import Mathlib
import HarnessLib
import Literature.MathematicalPhysics.StatisticalMechanics.RenormalisationMapCounting

/-!
# Absorbing the counting constants by Brydges' gain ([ABKM19] Lemma 9.6 (9.39) / Lemma 10.2)

The remainder bounds of the Lipschitz estimate of `S_k` (RenormalisationMapRemainderTwoLarge / Three /
Four) come out as `E · c^{|U|_{k+1}} · A^{−η(d)|U|_{k+1}}` with `c = c(d, L, κ, A_𝒫)` independent of `A`
and `η(d) > 1`.  The target norm `‖·‖_{k+1}^{(A)}` asks for `A^{−|U|_{k+1}}` (`NormParams.aFactor`).  For a
non-empty `U` and `A^{η−1} ≥ c` one has `c^{|U|} A^{−η|U|} = (cA^{−(η−1)})^{|U|} A^{−|U|} ≤ cA^{−(η−1)} · A^{−|U|}`,
so the constant in front of `A^{−|U|_{k+1}}` is `E · cA^{−(η−1)}`, small for `A` large — the `largePartEps`
mechanism of [ABKM19] Lemma 10.2, here recorded once for all remainder sums.

* `rpow_neg_mul_natCast_eq` — `A^{−η n} = (A^{−(η−1)})^n (A^n)⁻¹`;
* **`pow_mul_rpow_le_inv_pow`** — `c^n A^{−η n} ≤ (c A^{−(η−1)}) (A^n)⁻¹` for `n ≥ 1`, `c ≤ A^{η−1}`;
* `pow_mul_rpow_le_inv_pow'` — the same with the weaker conclusion `≤ (A^n)⁻¹`.

Everything is proved; elementary real arithmetic.

## References
* S. Adams, S. Buchholz, R. Kotecký, S. Müller, arXiv:1910.13564, proof of Lemma 9.6 (9.39) and of
  Lemma 10.2 (the constant `ε(A) → 0`) [AdamsBuchholzKoteckyMuller2019].
-/

noncomputable section

namespace Literature.MathematicalPhysics.StatisticalMechanics.TorusPolymer

/-- `A^{−η n} = (A^{−(η−1)})^n · (A^n)⁻¹` for `A > 0`. [cite: AdamsBuchholzKoteckyMuller2019, proof of Lemma 9.6 (9.39)] -/
theorem rpow_neg_mul_natCast_eq {A η : ℝ} (hA : 0 < A) (n : ℕ) :
    A ^ (-(η * n) : ℝ) = (A ^ (-(η - 1) : ℝ)) ^ n * (A ^ n)⁻¹ := by
  have h1 : (-(η * n) : ℝ) = (-(η - 1)) * n + (-(n : ℝ)) := by ring
  rw [h1, Real.rpow_add hA, Real.rpow_mul hA.le, Real.rpow_natCast, Real.rpow_neg hA.le (n : ℝ),
    Real.rpow_natCast]

/-- **Absorbing the counting constant by the gain**: for `A ≥ 1`, `0 ≤ c ≤ A^{η−1}` and `n ≥ 1`,
`c^n A^{−η n} ≤ (c A^{−(η−1)}) · (A^n)⁻¹`. [cite: AdamsBuchholzKoteckyMuller2019, proof of Lemma 9.6 (9.39) / Lemma 10.2] -/
theorem pow_mul_rpow_le_inv_pow {A η c : ℝ} (hA : 1 ≤ A) (hc : 0 ≤ c) (hcA : c ≤ A ^ (η - 1 : ℝ))
    {n : ℕ} (hn : 1 ≤ n) :
    c ^ n * A ^ (-(η * n) : ℝ) ≤ (c * A ^ (-(η - 1) : ℝ)) * (A ^ n)⁻¹ := by
  have hA0 : 0 < A := by linarith
  set x : ℝ := c * A ^ (-(η - 1) : ℝ) with hx
  have hx0 : 0 ≤ x := by rw [hx]; positivity
  have hx1 : x ≤ 1 := by
    rw [hx, Real.rpow_neg hA0.le]
    have hpos : 0 < A ^ (η - 1 : ℝ) := Real.rpow_pos_of_pos hA0 _
    rw [← div_eq_mul_inv, div_le_one hpos]
    exact hcA
  rw [rpow_neg_mul_natCast_eq hA0 n, ← mul_assoc, ← mul_pow]
  refine mul_le_mul_of_nonneg_right ?_ (by positivity)
  rw [← hx]
  exact pow_le_of_le_one hx0 hx1 (by omega)

/-- The same with the weaker conclusion `c^n A^{−η n} ≤ (A^n)⁻¹`.
[cite: AdamsBuchholzKoteckyMuller2019, proof of Lemma 9.6 (9.39) / Lemma 10.2] -/
theorem pow_mul_rpow_le_inv_pow' {A η c : ℝ} (hA : 1 ≤ A) (hc : 0 ≤ c) (hcA : c ≤ A ^ (η - 1 : ℝ))
    {n : ℕ} (hn : 1 ≤ n) :
    c ^ n * A ^ (-(η * n) : ℝ) ≤ (A ^ n)⁻¹ := by
  have hA0 : 0 < A := by linarith
  refine (pow_mul_rpow_le_inv_pow hA hc hcA hn).trans ?_
  have hx1 : c * A ^ (-(η - 1) : ℝ) ≤ 1 := by
    rw [Real.rpow_neg hA0.le]
    have hpos : 0 < A ^ (η - 1 : ℝ) := Real.rpow_pos_of_pos hA0 _
    rw [← div_eq_mul_inv, div_le_one hpos]
    exact hcA
  calc c * A ^ (-(η - 1) : ℝ) * (A ^ n)⁻¹ ≤ 1 * (A ^ n)⁻¹ :=
        mul_le_mul_of_nonneg_right hx1 (by positivity)
    _ = (A ^ n)⁻¹ := one_mul _

end Literature.MathematicalPhysics.StatisticalMechanics.TorusPolymer

end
────
▸ WHAT THIS TASK INVOLVES
Search the entries above for the word "MathematicalPhysics", and copy every line where it occurs.

▸ OUTPUT OF THE TASK
import Literature.MathematicalPhysics.StatisticalMechanics.RenormalisationMapCounting
namespace Literature.MathematicalPhysics.StatisticalMechanics.TorusPolymer
end Literature.MathematicalPhysics.StatisticalMechanics.TorusPolymer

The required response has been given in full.